John and Jenny began their pet-owning adventure with lofty ideas about the ideal family dog based on vague childhood memories. John eventually learns that a dog doesn’t need to be perfectly trained to teach its master a lesson or two. Looking back on his 13 years with Marley, John realizes that an imperfect dog is just as capable—possibly even more capable—than any well-behaved dog when it comes to drawing out the simple joys in life.
“Most who wrote and called simply wanted to express their sympathies, to tell me they, too, had been down this road and knew what my family was going through. Others had dogs whose lives were drawing to their inevitable ends; they dreaded what they knew was coming, just as we had dreaded it, too.”
John’s column about Marley and his passing draws the largest demonstration of reader support he’s ever experienced. He is comforted to know that he’s not alone in his unwavering love for a poorly trained and often inconvenient dog. He’s also not alone in the dread he experienced prior to Marley’s passing. John is constantly looking for locations, experiences, and angles for his columns; Marley and the lessons he taught were there in front of John all along.

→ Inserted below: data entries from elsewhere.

import Mathlib
import Literature.NumberTheory.Automorphic.BrandtXi

/-!
# Sketch — first lemmas of the crux idea cards for `DefiniteXi.XiBound` (stmt-ABC-11336)

Ideator 2, round 1.  Two abstract lattice lemmas over `ι → ℤ` with the Gross pairing
`⟨x, y⟩_w = Σ w_i x_i y_i` (the pairing behind `Literature.NumberTheory.Automorphic.Brandt.xi`):

* `xi_dvd_gcd_mul_index`  — card `hecke-discriminant-saturation`: the congruence number
  `ξ = ⟨φ, φ⟩_w` of a primitive line divides `γ · e` for every exponent `e` of the finite group
  `ℤ^ι / (ℤφ ⊕ M)`, `M ⊆ φ^⊥` (in the card: `M = ⊕_{g ≠ f} X_g`, `e ∣` inter-orbit index `I`).
* `xi_dvd_content_mul_congrExponent` — card `theta-content-squeeze`: functoriality of congruence
  exponents under an integral equivariant map `Θ` (the Shintani/theta lift to weight 3/2):
  `ξ ∣ γ · c · η₀`, `c` = content of `Θ φ`, `η₀` = congruence exponent of the primitive image line.
Here `γ = gcd_i (w_i φ_i)` (divides `lcm w_i ≤ 12` for a primitive `φ`).
-/

open Finset BigOperators

namespace Summit.ABC.ABC.Cruxes.XiBound.Sketch

variable {ι κ : Type*} [Fintype ι] [Fintype κ]

/-- Pairing a basis vector: `⟨e_i, φ⟩_w = w_i φ_i`. -/
theorem pair_single [DecidableEq ι] (w : ι → ℕ) (φ : ι → ℤ) (i : ι) (t : ℤ) :
    ∑ j, (w j : ℤ) * ((t • (Pi.single i 1 : ι → ℤ)) j) * φ j = t * ((w i : ℤ) * φ i) := by
  have : ∀ j, (w j : ℤ) * ((t • (Pi.single i 1 : ι → ℤ)) j) * φ j
      = if j = i then t * ((w i : ℤ) * φ i) else 0 := by
    intro j
    by_cases h : j = i
    · subst h; simp; ring
    · simp [h]
  rw [Finset.sum_congr rfl fun j _ => this j]
  simp

/-- `⟨a φ + m, φ⟩ = a ξ` when `m ⊥ φ`. -/
theorem pair_smul_add (w : ι → ℕ) (φ m : ι → ℤ) (a : ℤ)
    (hm : ∑ i, (w i : ℤ) * m i * φ i = 0) :
    ∑ j, (w j : ℤ) * ((a • φ + m) j) * φ j = a * ∑ j, (w j : ℤ) * φ j * φ j := by
  have : ∑ j, (w j : ℤ) * ((a • φ + m) j) * φ j
      = a * ∑ j, (w j : ℤ) * φ j * φ j + ∑ j, (w j : ℤ) * m j * φ j := by
    rw [Finset.mul_sum, ← Finset.sum_add_distrib]
    refine Finset.sum_congr rfl fun j _ => ?_
    simp only [Pi.add_apply, Pi.smul_apply, smul_eq_mul]; ring
  rw [this, hm, add_zero]

/-- Card `hecke-discriminant-saturation`, first lemma.  If `M` is a sublattice of `ℤ^ι` that is
`w`-orthogonal to `φ` and `e` kills `ℤ^ι/(ℤφ + M)`, then `ξ_w(φ) = Σ w_i φ_i² ∣ e · gcd_i (w_i φ_i)`.
(Proof: `e x = a φ + m` gives `e ⟨x,φ⟩ = a ξ`.) -/
theorem xi_dvd_gcd_mul_index (w : ι → ℕ) (φ : ι → ℤ) (M : Submodule ℤ (ι → ℤ))
    (hM : ∀ m ∈ M, ∑ i, (w i : ℤ) * m i * φ i = 0) (e : ℕ)
    (he : ∀ x : ι → ℤ, ∃ a : ℤ, ∃ m ∈ M, (e : ℤ) • x = a • φ + m) :
    (∑ i, (w i : ℤ) * φ i * φ i) ∣ (e : ℤ) * Finset.univ.gcd (fun i => (w i : ℤ) * φ i) := by
  classical
  have key : ∀ i, (∑ j, (w j : ℤ) * φ j * φ j) ∣ (e : ℤ) * ((w i : ℤ) * φ i) := by
    intro i
    obtain ⟨a, m, hm, hx⟩ := he (Pi.single i 1)
    refine ⟨a, ?_⟩
    rw [← pair_single w φ i (e : ℤ), hx, pair_smul_add w φ m a (hM m hm), mul_comm]
  have hg : (e : ℤ) * Finset.univ.gcd (fun i => (w i : ℤ) * φ i)
      = Finset.univ.gcd (fun i => (e : ℤ) * ((w i : ℤ) * φ i)) := by
    rw [Finset.gcd_mul_left, Int.normalize_coe_nat]
  rw [hg]
  exact Finset.dvd_gcd fun i _ => key i

/-- Card `theta-content-squeeze`, first lemma (functoriality of congruence exponents).
`Θ : ℤ^ι → ℤ^κ` is `ℤ`-linear, maps the `w`-orthogonal complement of `φ` into a sublattice `Yc`
with `ℚ g₀ ∩ Yc = 0`, and `Θ φ = c • g₀`; if `η₀` is an exponent of `ℤ^κ/(ℤ g₀ + Yc)` then
`ξ_w(φ) ∣ η₀ · c · gcd_i (w_i φ_i)`. -/
theorem xi_dvd_content_mul_congrExponent (w : ι → ℕ) (φ : ι → ℤ)
    (Θ : (ι → ℤ) →ₗ[ℤ] (κ → ℤ)) (g₀ : κ → ℤ) (c : ℤ) (hΘ : Θ φ = c • g₀)
    (Yc : Submodule ℤ (κ → ℤ))
    (hperp : ∀ x : ι → ℤ, ∑ i, (w i : ℤ) * x i * φ i = 0 → Θ x ∈ Yc)
    (η₀ : ℕ) (hsplit : ∀ y : κ → ℤ, ∃ a : ℤ, (η₀ : ℤ) • y - a • g₀ ∈ Yc)
    (hfree : ∀ a : ℤ, a • g₀ ∈ Yc → a = 0) :
    (∑ i, (w i : ℤ) * φ i * φ i) ∣ (η₀ : ℤ) * c * Finset.univ.gcd (fun i => (w i : ℤ) * φ i) := by
  classical
  set ξ : ℤ := ∑ i, (w i : ℤ) * φ i * φ i with hξ
  -- the pairing with φ as a function
  let P : (ι → ℤ) → ℤ := fun x => ∑ i, (w i : ℤ) * x i * φ i
  have hPφ : P φ = ξ := rfl
  -- for every x: ξ ∣ η₀ * c * P x
  have key : ∀ x : ι → ℤ, ξ ∣ (η₀ : ℤ) * c * P x := by
    intro x
    -- x' = ξ • x - (P x) • φ is orthogonal to φ
    have hx' : P (ξ • x - (P x) • φ) = 0 := by
      show ∑ i, (w i : ℤ) * ((ξ • x - (P x) • φ) i) * φ i = 0
      have : ∀ i, (w i : ℤ) * ((ξ • x - (P x) • φ) i) * φ i
          = ξ * ((w i : ℤ) * x i * φ i) - (P x) * ((w i : ℤ) * φ i * φ i) := by
        intro i; simp only [Pi.sub_apply, Pi.smul_apply, smul_eq_mul]; ring
      rw [Finset.sum_congr rfl fun i _ => this i, Finset.sum_sub_distrib, ← Finset.mul_sum,
        ← Finset.mul_sum]
      show ξ * P x - P x * ξ = 0
      ring
    have h1 : Θ (ξ • x - (P x) • φ) ∈ Yc := hperp _ hx'
    have h1' : Θ (ξ • x - (P x) • φ) = ξ • Θ x - (P x * c) • g₀ := by
      rw [map_sub, map_smul, map_smul, hΘ, smul_smul]
    obtain ⟨a, ha⟩ := hsplit (Θ x)
    -- combine: η₀ • (ξ • Θ x - (P x * c) • g₀) - ξ • (η₀ • Θ x - a • g₀) ∈ Yc
    have h2 : (η₀ : ℤ) • (ξ • Θ x - (P x * c) • g₀) - ξ • ((η₀ : ℤ) • Θ x - a • g₀) ∈ Yc :=
      Yc.sub_mem (Yc.smul_mem _ (h1' ▸ h1)) (Yc.smul_mem _ ha)
    have h3 : (η₀ : ℤ) • (ξ • Θ x - (P x * c) • g₀) - ξ • ((η₀ : ℤ) • Θ x - a • g₀)
        = (ξ * a - (η₀ : ℤ) * (P x * c)) • g₀ := by
      simp only [smul_sub, smul_smul, sub_smul]
      abel_nf
      simp only [mul_comm]
      abel_nf
    have h4 := hfree _ (h3 ▸ h2)
    refine ⟨a, ?_⟩
    linarith [h4]
  have key' : ∀ i, ξ ∣ (η₀ : ℤ) * c * ((w i : ℤ) * φ i) := by
    intro i
    have := key (Pi.single i 1)
    have hP : P (Pi.single i 1) = (w i : ℤ) * φ i := by
      have := pair_single w φ i 1
      simpa [P, one_smul] using this
    rwa [hP] at this
  have hdiv : ξ ∣ normalize ((η₀ : ℤ) * c) * Finset.univ.gcd (fun i => (w i : ℤ) * φ i) := by
    rw [← Finset.gcd_mul_left]
    exact Finset.dvd_gcd fun i _ => key' i
  have hassoc : Associated (normalize ((η₀ : ℤ) * c) * Finset.univ.gcd (fun i => (w i : ℤ) * φ i))
      ((η₀ : ℤ) * c * Finset.univ.gcd (fun i => (w i : ℤ) * φ i)) :=
    (normalize_associated _).mul_right _
  exact hassoc.dvd_iff_dvd_right.mp hdiv

/-- Sanity link to the tree: for a line `L = ℤ ∙ φ`, `Brandt.xi w L` is the `ℕ`-cast of the
pairing value used above. -/
example (w : ι → ℕ) (φ : ι → ℤ) (hφ : φ ≠ 0) :
    (Literature.NumberTheory.Automorphic.Brandt.xi w (ℤ ∙ φ) : ℤ) = ∑ i, (w i : ℤ) * φ i * φ i := by
  rw [Literature.NumberTheory.Automorphic.Brandt.xi_eq_sum w hφ rfl]
  push_cast
  refine Finset.sum_congr rfl fun i _ => ?_
  rw [sq_abs]; ring

end Summit.ABC.ABC.Cruxes.XiBound.Sketch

“It is amazing how much love and laughter they bring into our lives and even how much closer we become because of them.”
This response from one of John’s readers articulates the role Marley plays in bringing John and Jenny into the next stage of their life together. John’s bond with Marley is emphasized over Jenny’s bond with Marley throughout the story, but Marley brings them together through shared life experiences. He unites them and sets them up to continue without him, but stronger with each other.